- Born: 30 August 1835 St Bees, Cumberland, England
- Died: 12 August 1897 (aged 61) Dunedin, New Zealand
- Occupations: Gold miner; railway contractor;
- Spouse: Mary Ann (Cissie) McGregor
- Children: 1

= Thomas Logan (prospector) =

Miner in Australia and New Zealand

Thomas Logan (30 August 1835 – 12 August 1897) was a pioneer of quartz mining in Otago and was one of few early miners to win enormous wealth from gold mining in New Zealand.

==Early life and family==
Logan was born on 30 August 1835 at St Bees, Cumberland, England. He moved to Australia following the Victorian gold rush, and married Mary Ann "Cissie" McGregor in Melbourne; they had three sons.

==Otago gold mining==
Logan first came to New Zealand in early 1863, following the gold rush to Hartley's Beach, a bend of the Clutha River in the Cromwell Gorge. He brought with him considerable experience from gold mining in the Victorian fields of Ballarat and Bendigo.

Settling in the Cromwell area, Logan found work with mining syndicates sluicing the river terraces of Lowburn, the Upper Clutha and in the Kawarau Gorge. He arrived in Bendigo in mid-1866 towards the end of the alluvial gold mining phase that had made Bendigo a short-lived boom town. Logan was convinced that the alluvial gold in the gravels of Bendigo must be sourced in the gold-bearing quartz reefs in the hills above Bendigo and set about locating them. A fiercely energetic prospector, he had previously prospected for auriferous quartz as far as Blacks, Tinker's and Thomson’s Gullies before his persistence was rewarded when he found several promising quartz reefs on Bendigo Hill.

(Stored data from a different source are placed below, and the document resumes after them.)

import Summits.ValiantsHypothesis.ValiantsHypothesis.Theorems.LacunarySymmetroidMatrixDescartesCensusPivotTwoNormalForm
import Summits.ValiantsHypothesis.ValiantsHypothesis.Theorems.LacunarySymmetroidMatrixDescartesCensusPivotKit

/-!
# `MatrixDescartes` census — pivot column at `m = 2`: the SCALAR ENVELOPE of the indefinite pivot
# (`u > 0` is a determinant root ⟺ `u^e = β̃(u) + 2 √(p̃(u) r̃(u))`; the `2K` law is a statement about ONE real equation)

HONEST FRAMING.  Object-search cell `pub-symmetroid`, Conjecture-B column in PIVOT currency (`…CensusPivotDefs.lean`, seat conjb-1),
seat `val-sym-mdr-p1` (generation 7).  Helper file landed `--supports` the crux item stmt-ValiantsHypothesis-18050
(`Theses.LacunarySymmetroid.MatrixDescartes`, OPEN, on HOLD) with NO closure claim.  By `…PivotTwoDefinitePivot` (g6) and
`…PivotTwoNormalForm` (this seat) the open content of the `(2, K)` pivot rows «`Z₊ ≤ 2K`» is the single pivot letter
`J₀ = diag(−1, 1)`.  For `F(u) = u^e J₀ + A(u)`, `A(u) = ∑ₖ u^{dₖ} Pₖ ⪰ 0`, write in the LIGHT-CONE FRAME of `J₀`
  `p̃(u) = ¼ (1,1) A(u) (1,1)ᵀ`,  `r̃(u) = ¼ (1,−1) A(u) (1,−1)ᵀ`,  `β̃(u) = ½ (A(u)₀₀ − A(u)₁₁)`
— three `K`-nomials `∑ₖ p̃ₖ u^{dₖ}`, `∑ₖ r̃ₖ u^{dₖ}`, `∑ₖ β̃ₖ u^{dₖ}` on the SAME support whose letters lie in the cone
`p̃ₖ, r̃ₖ ≥ 0`, `β̃ₖ² ≤ 4 p̃ₖ r̃ₖ` (`4 p̃ₖ r̃ₖ − β̃ₖ² = det Pₖ`).  This file proves (g6's paper reformulation §4(a) made kernel):

* `det_eval_normalForm`: `det F(u) = (α(u) − u^e)(ν(u) + u^e) − β̂(u)²` (`α, ν, β̂` the entries of `A(u)`).
* **`isRoot_iff_pow_eq_envelope`**: for `u > 0`, `det F(u) = 0 ⟺ u^e = β̃(u) + 2 √(p̃(u) r̃(u))` (the other root of the
  quadratic in `u^e` is `≤ 0`), and **`det_nonneg_iff_pow_le_envelope`**: `det F(u) ≥ 0 ⟺ u^e ≤ β̃(u) + 2 √(p̃(u) r̃(u))`
  (`F(u)` is never negative semidefinite, so this is `F(u) ⪰ 0`).
* **ENVELOPE** (`envelope_le_posynomial`, `exists_envelope_eq_posynomial`): `β̃ + 2√(p̃ r̃) = min over z ∈ ℝ` of the
  POSYNOMIALS `∑ₖ (e^z p̃ₖ + β̃ₖ + e^{−z} r̃ₖ) u^{dₖ}` (non-negative coefficients, `coeff_posynomial_nonneg`) — AM–GM.
  Hence at a root `u^e ≤ ∑ₖ cₖ(z) u^{dₖ}` for every `z` (`pow_le_posynomial_of_isRoot`).
* **SCALAR REDUCTION** (`pivotPosRoots_normalForm_le_card`, `pivotRootLawAt_two_of_scalar`): any finite set containing the
  positive solutions of `u^e = ∑ β̃ₖu^{dₖ} + 2√((∑ p̃ₖu^{dₖ})(∑ r̃ₖu^{dₖ}))` bounds `Z₊`; so if for all cone data
  `(pₖ, rₖ, bₖ)` that scalar equation has `≤ 2K` positive solutions, `PivotRootLawAt 2 K q (2K)` holds for every `q`.

Located remark (paper, seat NOTES): in `t = log u` the sublevel set `{(t,z) : ∑ₖ cₖ(z)e^{(dₖ−e)t} < 1}` has interval slices in
`t` and in `z`, so its components («islands») have disjoint projections and `Z₊ = 2 · #islands` generically — the `2K`
law says «at most `K` islands».  Nothing here bears on `Theses.LacunarySymmetroid.MatrixDescartes` in its window, on
`KPlusLogSqLaw`, on `DoorA26` / `DoorA34`, on the cell's registers or credences, or on `VP ≠ VNP`.

[folklore] Elementary (a quadratic equation, AM–GM).  No definitions, no named facts.
-/

-- `Summit.ValiantsHypothesis.ValiantsHypothesis.…` repeats a component by the D-0017 layout
-- (single-conjunct summit), which the `dupNamespace` linter flags; the name is mandated.
set_option linter.dupNamespace false

namespace Summit.ValiantsHypothesis.ValiantsHypothesis.Theorems.LacunarySymmetroidMatrixDescartes.Pivot.TwoEnvelope

open Matrix Finset Polynomial
open scoped BigOperators

/-! ## The scalar quadratic `(a − x)(n + x) − c²` with `a, n ≥ 0`, `c² ≤ a n` -/

section scalar

/-- The discriminant `(a + n)² − 4c²` is non-negative when `c² ≤ a n`. [folklore] -/
theorem disc_nonneg {a n c : ℝ} (hac : c * c ≤ a * n) : 0 ≤ (a + n) ^ 2 - 4 * c ^ 2 := by
  nlinarith [sq_nonneg (a - n)]

/-- Completing the square: `(a − x)(n + x) − c² = ¼((a+n)² − 4c²) − (x − (a−n)/2)²`. [folklore] -/
theorem quad_eq_sq_sub (a n c x : ℝ) :
    (a - x) * (n + x) - c * c = ((a + n) ^ 2 - 4 * c ^ 2) / 4 - (x - (a - n) / 2) ^ 2 := by
  ring

/-- For `x > 0` and `c² ≤ a n`: `(a − x)(n + x) − c² = 0 ⟺ x = (a − n)/2 + ½√((a+n)² − 4c²)`
(the conjugate root `(a − n)/2 − ½√(…)` is `≤ 0`). [folklore] -/
theorem quad_eq_zero_iff {a n c x : ℝ} (hac : c * c ≤ a * n) (hx : 0 < x) :
    (a - x) * (n + x) - c * c = 0 ↔ x = (a - n) / 2 + Real.sqrt ((a + n) ^ 2 - 4 * c ^ 2) / 2 := by
  set S := Real.sqrt ((a + n) ^ 2 - 4 * c ^ 2) with hS
  have hS0 : 0 ≤ S := Real.sqrt_nonneg _
  have hSS : S * S = (a + n) ^ 2 - 4 * c ^ 2 := Real.mul_self_sqrt (disc_nonneg hac)
  have hSge : a - n ≤ S := by
    -- `S² = (a−n)² + 4(an − c²) ≥ (a−n)²`
    by_contra hlt
    push Not at hlt
    nlinarith [hSS, hlt, hS0]
  have hfac : (a - x) * (n + x) - c * c = -((x - ((a - n) / 2 + S / 2)) * (x - ((a - n) / 2 - S / 2))) := by
    rw [quad_eq_sq_sub]; nlinarith [hSS]
  constructor
  · intro h
    rw [hfac, neg_eq_zero, mul_eq_zero] at h
    rcases h with h | h
    · linarith
    · exfalso; linarith
  · intro h
    rw [hfac, h]; ring

/-- For `x > 0` and `c² ≤ a n`: `0 ≤ (a − x)(n + x) − c² ⟺ x ≤ (a − n)/2 + ½√((a+n)² − 4c²)`. [folklore] -/
theorem quad_nonneg_iff {a n c x : ℝ} (hac : c * c ≤ a * n) (hx : 0 < x) :
    0 ≤ (a - x) * (n + x) - c * c ↔ x ≤ (a - n) / 2 + Real.sqrt ((a + n) ^ 2 - 4 * c ^ 2) / 2 := by
  set S := Real.sqrt ((a + n) ^ 2 - 4 * c ^ 2) with hS
  have hS0 : 0 ≤ S := Real.sqrt_nonneg _
  have hSS : S * S = (a + n) ^ 2 - 4 * c ^ 2 := Real.mul_self_sqrt (disc_nonneg hac)
  have hSge : a - n ≤ S := by
    by_contra hlt
    push Not at hlt
    nlinarith [hSS, hlt, hS0]
  have hfac : (a - x) * (n + x) - c * c = ((a - n) / 2 + S / 2 - x) * (x - ((a - n) / 2 - S / 2)) := by
    rw [quad_eq_sq_sub]; nlinarith [hSS]
  have hpos : 0 < x - ((a - n) / 2 - S / 2) := by linarith
  rw [hfac]
  constructor
  · intro h
    by_contra hlt
    push Not at hlt
    have : ((a - n) / 2 + S / 2 - x) * (x - ((a - n) / 2 - S / 2)) < 0 := mul_neg_of_neg_of_pos (by linarith) hpos
    linarith
  · intro h
    exact mul_nonneg (by linarith) hpos.le

/-- Light-cone form of the envelope: with `p = (a + n + 2c)/4`, `r = (a + n − 2c)/4`,
`½√((a+n)² − 4c²) = 2√(p r)`. [folklore] -/
theorem half_sqrt_disc_eq (a n c : ℝ) :
    Real.sqrt ((a + n) ^ 2 - 4 * c ^ 2) / 2 = 2 * Real.sqrt ((a + n + 2 * c) / 4 * ((a + n - 2 * c) / 4)) := by
  have h : (a + n) ^ 2 - 4 * c ^ 2 = 16 * ((a + n + 2 * c) / 4 * ((a + n - 2 * c) / 4)) := by ring
  rw [h, Real.sqrt_mul (by norm_num : (0:ℝ) ≤ 16), show (16 : ℝ) = 4 ^ 2 by norm_num,
    Real.sqrt_sq (by norm_num : (0:ℝ) ≤ 4)]
  ring

/-- **AM–GM envelope**: for `p, r ≥ 0` and every `z`, `2√(p r) ≤ e^z p + e^{−z} r`. [folklore] -/
theorem two_sqrt_mul_le_exp (p r z : ℝ) (hp : 0 ≤ p) (hr : 0 ≤ r) :
    2 * Real.sqrt (p * r) ≤ Real.exp z * p + Real.exp (-z) * r := by
  have hE : Real.exp z * Real.exp (-z) = 1 := by rw [← Real.exp_add, add_neg_cancel, Real.exp_zero]
  have h1 : Real.sqrt (p * r) = Real.sqrt (Real.exp z * p) * Real.sqrt (Real.exp (-z) * r) := by
    rw [← Real.sqrt_mul (mul_nonneg (Real.exp_pos z).le hp)]
    congr 1
    calc p * r = (Real.exp z * Real.exp (-z)) * (p * r) := by rw [hE, one_mul]
      _ = Real.exp z * p * (Real.exp (-z) * r) := by ring
  rw [h1]
  nlinarith [sq_nonneg (Real.sqrt (Real.exp z * p) - Real.sqrt (Real.exp (-z) * r)),
    Real.mul_self_sqrt (mul_nonneg (Real.exp_pos z).le hp),
    Real.mul_self_sqrt (mul_nonneg (Real.exp_pos (-z)).le hr)]

/-- The envelope is attained: for `p, r > 0` there is `z` (namely `e^z = √(r/p)`) with `2√(p r) = e^z p + e^{−z} r`.
[folklore] -/
theorem exists_two_sqrt_mul_eq_exp (p r : ℝ) (hp : 0 < p) (hr : 0 < r) :
    ∃ z : ℝ, 2 * Real.sqrt (p * r) = Real.exp z * p + Real.exp (-z) * r := by
  have hsp : 0 < Real.sqrt p := Real.sqrt_pos.2 hp
  have hsr : 0 < Real.sqrt r := Real.sqrt_pos.2 hr
  have hp' : Real.sqrt p * Real.sqrt p = p := Real.mul_self_sqrt hp.le
  have hr' : Real.sqrt r * Real.sqrt r = r := Real.mul_self_sqrt hr.le
  refine ⟨Real.log (Real.sqrt r / Real.sqrt p), ?_⟩
  rw [Real.exp_neg, Real.exp_log (div_pos hsr hsp), Real.sqrt_mul hp.le, inv_div]
  rw [div_mul_eq_mul_div, div_mul_eq_mul_div, div_add_div _ _ hsp.ne' hsr.ne',
    eq_div_iff (mul_pos hsp hsr).ne']
  nlinarith [hp', hr']

end scalar

/-! ## The normal-form pencil `u^e • diag(−1,1) + ∑ₖ u^{dₖ} • Pₖ` -/

section pencil

variable {K : ℕ}

/-- A non-negative combination of PSD letters is PSD: `∑ₖ u^{dₖ} • Pₖ ⪰ 0` for `u ≥ 0`. [folklore] -/
theorem posSemidef_sum_pow_smul (d : Fin K → ℕ) (P : Fin K → Matrix (Fin 2) (Fin 2) ℝ)
    (hP : ∀ k, (P k).PosSemidef) {u : ℝ} (hu : 0 ≤ u) : (∑ k, u ^ d k • P k).PosSemidef := by
  classical
  induction (Finset.univ : Finset (Fin K)) using Finset.induction_on with
  | empty => simpa using Matrix.PosSemidef.zero
  | insert a s ha ih =>
    rw [Finset.sum_insert ha]
    exact ((hP a).smul (pow_nonneg hu _)).add ih

/-- Entries of the evaluated normal-form pencil. [folklore] -/
theorem eval_pencil_apply (e : ℕ) (d : Fin K → ℕ) (P : Fin K → Matrix (Fin 2) (Fin 2) ℝ) (u : ℝ) (i j : Fin 2) :
    (u ^ e • (!![-1, 0; 0, 1] : Matrix (Fin 2) (Fin 2) ℝ) + ∑ k, u ^ d k • P k) i j
      = u ^ e * (!![-1, 0; 0, 1] : Matrix (Fin 2) (Fin 2) ℝ) i j + ∑ k, u ^ d k * P k i j := by
  simp only [Matrix.add_apply, Matrix.smul_apply, Matrix.sum_apply, smul_eq_mul]

/-- **`det F(u) = (α(u) − u^e)(ν(u) + u^e) − β̂(u)·β̂'(u)`** for the normal-form pencil, with `α, ν, β̂, β̂'` the
`(0,0), (1,1), (0,1), (1,0)` entries of `A(u) = ∑ₖ u^{dₖ} Pₖ`. [folklore] -/
theorem det_eval_normalForm (e : ℕ) (d : Fin K → ℕ) (P : Fin K → Matrix (Fin 2) (Fin 2) ℝ) (u : ℝ) :
    (Matrix.det (((X : ℝ[X]) ^ e) • (!![-1, 0; 0, 1] : Matrix (Fin 2) (Fin 2) ℝ).map Polynomial.C
        + ∑ k, ((X : ℝ[X]) ^ d k) • (P k).map Polynomial.C)).eval u
      = ((∑ k, u ^ d k * P k 0 0) - u ^ e) * ((∑ k, u ^ d k * P k 1 1) + u ^ e)
          - (∑ k, u ^ d k * P k 0 1) * (∑ k, u ^ d k * P k 1 0) := by
  rw [eval_det_pivot, Matrix.det_fin_two, eval_pencil_apply, eval_pencil_apply, eval_pencil_apply, eval_pencil_apply]
  simp
  ring

/-- The scalar facts about `A(u) = ∑ₖ u^{dₖ} Pₖ` (`u ≥ 0`, `Pₖ ⪰ 0`): `α ≥ 0`, `ν ≥ 0`, `β̂' = β̂`, `β̂² ≤ α ν`. [folklore] -/
theorem aggregate_facts (d : Fin K → ℕ) (P : Fin K → Matrix (Fin 2) (Fin 2) ℝ) (hP : ∀ k, (P k).PosSemidef)
    {u : ℝ} (hu : 0 ≤ u) :
    0 ≤ ∑ k, u ^ d k * P k 0 0 ∧ 0 ≤ ∑ k, u ^ d k * P k 1 1 ∧
      (∑ k, u ^ d k * P k 1 0) = (∑ k, u ^ d k * P k 0 1) ∧
      (∑ k, u ^ d k * P k 0 1) * (∑ k, u ^ d k * P k 0 1) ≤ (∑ k, u ^ d k * P k 0 0) * (∑ k, u ^ d k * P k 1 1) := by
  have h := Pivot.TwoDescartes.psd_two_facts (posSemidef_sum_pow_smul d P hP hu)
  simp only [Matrix.sum_apply, Matrix.smul_apply, smul_eq_mul] at h
  exact h

/-- **THE SCALAR ENVELOPE.**  For `u > 0` and PSD letters, `u` is a root of `det (X^e • diag(−1,1) + ∑ X^{dₖ} • Pₖ)` iff
`u^e = ½(α(u) − ν(u)) + ½ √((α(u) + ν(u))² − 4 β̂(u)²)`. [folklore] -/
theorem isRoot_iff_pow_eq (e : ℕ) (d : Fin K → ℕ) (P : Fin K → Matrix (Fin 2) (Fin 2) ℝ)
    (hP : ∀ k, (P k).PosSemidef) {u : ℝ} (hu : 0 < u) :
    (Matrix.det (((X : ℝ[X]) ^ e) • (!![-1, 0; 0, 1] : Matrix (Fin 2) (Fin 2) ℝ).map Polynomial.C
        + ∑ k, ((X : ℝ[X]) ^ d k) • (P k).map Polynomial.C)).eval u = 0
      ↔ u ^ e = ((∑ k, u ^ d k * P k 0 0) - (∑ k, u ^ d k * P k 1 1)) / 2
          + Real.sqrt (((∑ k, u ^ d k * P k 0 0) + (∑ k, u ^ d k * P k 1 1)) ^ 2
              - 4 * (∑ k, u ^ d k * P k 0 1) ^ 2) / 2 := by
  obtain ⟨-, -, hsym, hcs⟩ := aggregate_facts d P hP hu.le
  rw [det_eval_normalForm, hsym]
  exact quad_eq_zero_iff hcs (pow_pos hu e)
import Literature.Geometry.Lorentzian.BlackHoles
import HarnessLib

/-!
# Uniqueness of static vacuum black holes without analyticity (Chruściel–Galloway 2010)

This Literature file records the classification theorem for **static** vacuum black holes in the
form in which the hypothesis of **analyticity has been removed** (Chruściel–Galloway, *Class.
Quantum Grav.* 27 (2010) 152001 = arXiv:1004.0513; printed as the classification Theorem 3.1 of
Chruściel–Costa–Heusler, *Living Rev. Relativity* 15 (2012) 7 = arXiv:1205.6112, §3.1), on top
of the Lorentz prelude (`Stationary`, `KerrSchild`/`KerrData`) and of the stationary (Kerr)
uniqueness schema of `BlackHoles.lean` (**gr.S23**, `stationary_black_hole_uniqueness`), whose
conventions (hypothesis structure `StationaryAFBlackHole`, conclusion by an isometry of the open
submanifold `⟨⟨M_ext⟩⟩` onto an ingoing Kerr–Schild exterior chart) it follows.

## The printed statements

* Chruściel–Costa–Heusler 2012, §3.1, definition: "A stationary spacetime is called *static* if
  the Killing vector `X` is hypersurface-orthogonal: this means that the distribution of the
  hyperplanes orthogonal to `X` is integrable. Equivalently, `X ∧ dX = 0`" (`X` also denoting
  the associated one-form).
* Chruściel–Costa–Heusler 2012, **Theorem 3.1** (static classification; summarising
  Bunting–Masood-ul-Alam, Chruściel 1999, Chruściel–Tod 2007, Chruściel–Reall–Tod 2006 and, for
  the removal of analyticity, Chruściel–Galloway 2010): "Let `(M, g)` be an electrovacuum,
  four-dimensional spacetime containing a spacelike, connected, acausal hypersurface `S`, such
  that `S̄` is a topological manifold with boundary consisting of the union of a compact set and
  of a finite number of asymptotically-flat ends. Suppose that there exists on `M` a complete
  hypersurface-orthogonal Killing vector, that the domain of outer communication `⟨⟨M_ext⟩⟩` is
  globally hyperbolic, and that `∂S̄ ⊂ M ∖ ⟨⟨M_ext⟩⟩`. Then `⟨⟨M_ext⟩⟩` is isometric to the
  domain of outer communications of a Reissner–Nordström or a Majumdar–Papapetrou spacetime."
  Neither analyticity nor non-degeneracy nor connectedness of the horizon is assumed.
* Chruściel–Galloway 2010, **Theorem 1.1**: "`I⁺`-regular stationary domains of outer
  communication `⟨⟨M_ext⟩⟩` satisfying the null energy condition do not contain prehorizons, the
  union of which is closed within `⟨⟨M_ext⟩⟩`" — the technical result which replaces analyticity
  (used before only to exclude null orbits of the static Killing vector inside the d.o.c.); its
  **Theorem 4.1** is the vacuum classification in dimension `n + 1`, `n ≥ 3`, under the same
  global hypotheses as Theorem 3.1 above plus "the doubled manifold `Ŝ` is of positive energy
  type", a hypothesis which holds in space dimension `n = 3` (loc. cit., §4, by Schoen's and
  Witten's positive energy theorems) and is accordingly absent from the four-dimensional
  Theorem 3.1 of the 2012 review; §3 of the same paper gives the alternative maximal-hypersurface
  argument (Chruściel–Wald 1994, Sudarsky–Wald 1993) for non-degenerate horizons.

## Main definitions (namespace `Literature.Geometry.Lorentzian`)

* `PseudoRiemannianMetric.twistForm g X x u v w` — the Frobenius `3`-form `(X♭ ∧ dX♭)_x (u, v, w)`
  of a vector field `X`, written through the Levi-Civita connection
  (`dX♭(v, w) = g(∇_v X, w) − g(∇_w X, v)`); `PseudoRiemannianMetric.IsHypersurfaceOrthogonalOn
  g X A` — `X♭ ∧ dX♭ = 0` at every point of `A ⊆ M`.
* `StationaryAFBlackHole.IsStatic 𝓑` — the stationary Killing field of `𝓑` is
  hypersurface-orthogonal **on all of `M`** (as printed in Theorem 3.1: "there exists on `M` a
  complete hypersurface-orthogonal Killing vector").
* `StationaryAFBlackHole.IsIsometricToSchwarzschildExterior 𝓑 hF hP hres` — the conclusion:
  `⟨⟨M_ext⟩⟩` is isometric to the Schwarzschild exterior `{r > 2M}` of some mass `M > 0`
  (`Kerr.exterior M 0` with `Kerr.smoothMetric M 0 r₊`); it implies the Kerr conclusion
  `IsIsometricToKerrExterior` of gr.S23 (`(M, 0)` is subextremal).
* `static_black_hole_uniqueness IsRegular` — the static classification theorem as a **statement
  schema** in its global-regularity hypothesis, exactly parallel to
  `stationary_black_hole_uniqueness` (requested in this form by route
  `FinalStateConjecture/SignedCensus`, crux `StaticAnchor`): every `IsRegular`, static, vacuum
  stationary AF black hole with non-empty future event horizon has d.o.c. isometric to a
  Schwarzschild exterior. Companion lemmas: `.apply`, `.mono`, `.alexakisIonescuKlainermanRigidity`
  (a static uniqueness schema yields the AIK/no-hair schema of `BlackHoles.lean` at the predicate
  strengthened by staticity and non-emptiness of the horizon).
* `StationaryAFBlackHole.IsSliceRegular 𝓑` — an expressible global-regularity predicate which
  **implies** the printed global hypotheses of Theorem 3.1 for `S := 𝓑.embed(X)` (see Design
  choices): the embedded slice is closed and acausal in `M`, the slice has exactly one end
  (`AFEnd.IsSoleEnd`: compact outside a far region), and `M` is globally hyperbolic.
* `ChruscielGalloway2010_staticUniqueness` — the **named fact** (D-0014): the schema at
  `IsSliceRegular`, i.e. the vacuum case of Theorem 3.1 restricted to this (smaller) class of
  space-times; `ChruscielGalloway2010_staticUniqueness.apply` is its hypothesis form.
* `StationaryAFBlackHole.IsBoundedSliceRegular 𝓑`, `ChruscielCostaHeusler2012_staticUniquenessWithBoundary`
  (APPENDED, item `wi-97107`): the same with the slice allowed a BOUNDARY `∂S̄ = S̄ ∖ S ⊆ M ∖ ⟨⟨M_ext⟩⟩`, as
  printed in Theorem 3.1 (`S̄` a topological `3`-manifold with boundary, compact modulo the AF end) — the
  generality met by the collar models `{r > ρ} × ℝ`; a second named fact (D-0014), hypothesis form `.apply`.

## Design choices

* **Staticity through `∇`.** For the metric (torsion-free) connection,
  `dX♭(v, w) = (∇_v X♭)(w) − (∇_w X♭)(v) = g(∇_v X, w) − g(∇_w X, v)`, so
  `(X♭ ∧ dX♭)(u, v, w) = Σ_cyclic X♭(u) · dX♭(v, w)` is the function `twistForm`; its vanishing is
  the Frobenius integrability condition of the distribution `X^⊥` (Wald 1984, App. B.3,
  Thm. B.3.2 and (7.1.1): `ξ_{[a} ∇_b ξ_{c]} = 0`). No differential forms on manifolds are needed.
  The definition binds the standing Levi-Civita hypothesis `[g.HasLeviCivita]` like the Killing
  notions of `LeviCivita.lean`/`Stationary.lean`.
* **Static on `M`, not only on `⟨⟨M_ext⟩⟩`.** Theorem 3.1 (and Chruściel–Galloway's Thm. 4.1)
  print "on `M`"; the work-item's paraphrase "hypersurface-orthogonal on the d.o.c." would be a
  *weaker hypothesis*, hence a *stronger* named fact than printed, and is not used.
* **Schema first.** As for gr.S23 (see the Design choices of `BlackHoles.lean`), the printed global
  hypotheses speak of the closure `S̄ ⊆ M` being a topological manifold with boundary, compact
  modulo finitely many asymptotically flat ends, with `∂S̄ := S̄ ∖ S` outside the d.o.c.; the
  theorem *as printed* is the schema `static_black_hole_uniqueness` at the transcription of these
  hypotheses, documented here and not asserted in that generality.
* **The asserted instance.** Unlike `I⁺`-regularity (Chruściel–Costa 2008, Def. 1.1, which asks
  `∂S̄ ⊆ 𝓔⁺` to meet every generator of `𝓔⁺` once), the hypotheses of Theorem 3.1 *are* implied by
  an expressible predicate, `IsSliceRegular`, for the slice `S := 𝓑.embed(X)` of the hypothesis
  structure: `S` is a connected (`ConnectedSpace X`) spacelike (unit timelike normal, induced
  Riemannian data `h`) embedded hypersurface (`isSmoothEmbedding`); it is assumed **acausal** and
  **closed** in `M`, so that `S̄ = S` is a topological `3`-manifold (homeomorphic to `X`) with
  *empty* manifold boundary and `∂S̄ = S̄ ∖ S = ∅ ⊆ M ∖ ⟨⟨M_ext⟩⟩` trivially; `X` is the union of a
  compact set and of **one** asymptotically flat end (`𝓑.e.IsSoleEnd` together with the decay
  field `isAsymptoticallyFlat` of the structure, Chruściel–Costa 2008, §2.1, and `induced_h`,
  `induced_k`); the stationary Killing field is complete and timelike on `M_ext` (structure) and
  hypersurface-orthogonal on `M` (`IsStatic`); and **`M` itself is assumed globally hyperbolic**,
  which implies global hyperbolicity of the open, causally convex subset
  `⟨⟨M_ext⟩⟩ = I⁺(M_ext) ∩ I⁻(M_ext)` (`I⁺` followed by `J⁺` is `I⁺`, O'Neill 1983, Ch. 14,
  Cor. 14.1, so causal diamonds of points of the d.o.c. computed in `M` lie in the d.o.c. and are
  compact). Every clause only *adds* hypotheses relative to the printed theorem, so the named fact
  `ChruscielGalloway2010_staticUniqueness` asserts no more than Theorem 3.1 (vacuum case:
  `Ric(g) = 0` is electrovacuum with `F = 0`, and a Ricci-flat member of the Reissner–Nordström /
  Majumdar–Papapetrou families is a Schwarzschild space-time, `M ≥ 0`). The hypothesis
  `𝓑.horizon.Nonempty` (there *is* a black hole) excludes the massless member: the d.o.c. of
  Minkowski space-time is the whole of it, and Minkowski space-time — timelike geodesically
  complete and globally hyperbolic — admits no extension (Galloway–Ling–Sbierski 2017, Thm. 1.2),
  whereas a non-empty `𝓔⁺ ⊆ ∂⟨⟨M_ext⟩⟩` (`futureEventHorizonOfEnd_eq_frontier_docOfEnd_inter`)
  makes `M` a proper extension of its d.o.c.; hence `M > 0` and the d.o.c. of the Schwarzschild
  space-time is the exterior `{r > 2M} = Kerr.exterior M 0` (`Kerr.rPlus_zero_right`). This is
  the same reading of "a Kerr/Schwarzschild space-time" as in `IsIsometricToKerrExterior`.
* **Not here.** The electrovacuum conclusion (Reissner–Nordström / Majumdar–Papapetrou; no
  Maxwell fields in the prelude), the higher-dimensional Theorem 4.1, the no-prehorizon
  Theorem 1.1 itself (no prehorizons in the prelude), and the Sudarsky–Wald staticity theorem
  (non-rotating `⇒` static), which is a different result.

## References

* P. T. Chruściel, G. J. Galloway, *Uniqueness of static black holes without analyticity*,
  Class. Quantum Grav. 27 (2010) 152001, arXiv:1004.0513, Thm. 1.1, §3, Thm. 4.1
  (key `ChruscielGalloway2010`).
* P. T. Chruściel, J. L. Costa, M. Heusler, *Stationary black holes: uniqueness and beyond*,
  Living Rev. Relativity 15 (2012) 7, arXiv:1205.6112, §3.1 and Theorem 3.1
  (key `ChruscielCostaHeusler2012`).
* P. T. Chruściel, J. L. Costa, *On uniqueness of stationary vacuum black holes*, Astérisque 321
  (2008) 195–265, arXiv:0806.0016, §2.1 (key `ChruscielCosta2008`).
* R. M. Wald, *General Relativity*, Chicago 1984, §7.1, (7.1.1) and App. B.3 (Frobenius)
  (key `Wald1984`).
* B. O'Neill, *Semi-Riemannian geometry*, Academic Press 1983, Ch. 12 (static space-times),
  Ch. 14 (key `ONeill1983`).
* G. J. Galloway, E. Ling, J. Sbierski, *Timelike completeness as an obstruction to
  `C⁰`-extensions*, Commun. Math. Phys. 359 (2018), Thm. 1.2 (key `GallowayLingSbierski2017`).
-/

noncomputable section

Lacking the capital required to mine the quartz reefs, Logan was forced to turn to investment from a group of Dunedin businessmen in 1865. The Bendigo Quartz Mining Company was formed to mine the reefs found by Logan. One version of events—documented by J. C. Parcell in his 1951 book Heart of the Desert—suggests that Logan felt the businessmen were treating him unfairly, and he subsequently led them to poor ground, causing them to eventually withdraw from the project. However, a more recent revision of events, based on a more balanced review of the available literature, suggests that Logan did not swindle the businessmen. Instead, it is quite possible that the inexperience of the mining company was the reason for the Dunedin syndicate's demise. In any event, the Bendigo Quartz Mining Company was only to last a brief four months, ceasing operations in mid-1866.

Logan found investment to mine the reefs again in 1868 when together with William John 'Jack' Garrett, Brian 'Charcoal Joe' Hebden and George Goodger, he formed the Cromwell Quartz Mining Company. The initial returns were 238 oz from the first ten days work, resulting in Bendigo's second gold rush.

==Later life==
Logan sold his shares in the Cromwell Company for £15,000 in 1875. This allowed him to "embark on a career of opulence". In December 1876, he bought the racehorses Cloth of Gold and Dead Heat, and soon afterwards won the Timaru Cup with the former. He joined in some of David Proudfoot's schemes, and continued to invest in mining, although often not successfully. After living in New South Wales for many years, where he won lucrative contracts for laying railway lines, putting some of the profits into donations to a hospital, he returned to Dunedin and died there on 12 August 1897. He was buried at the Dunedin Southern Cemetery.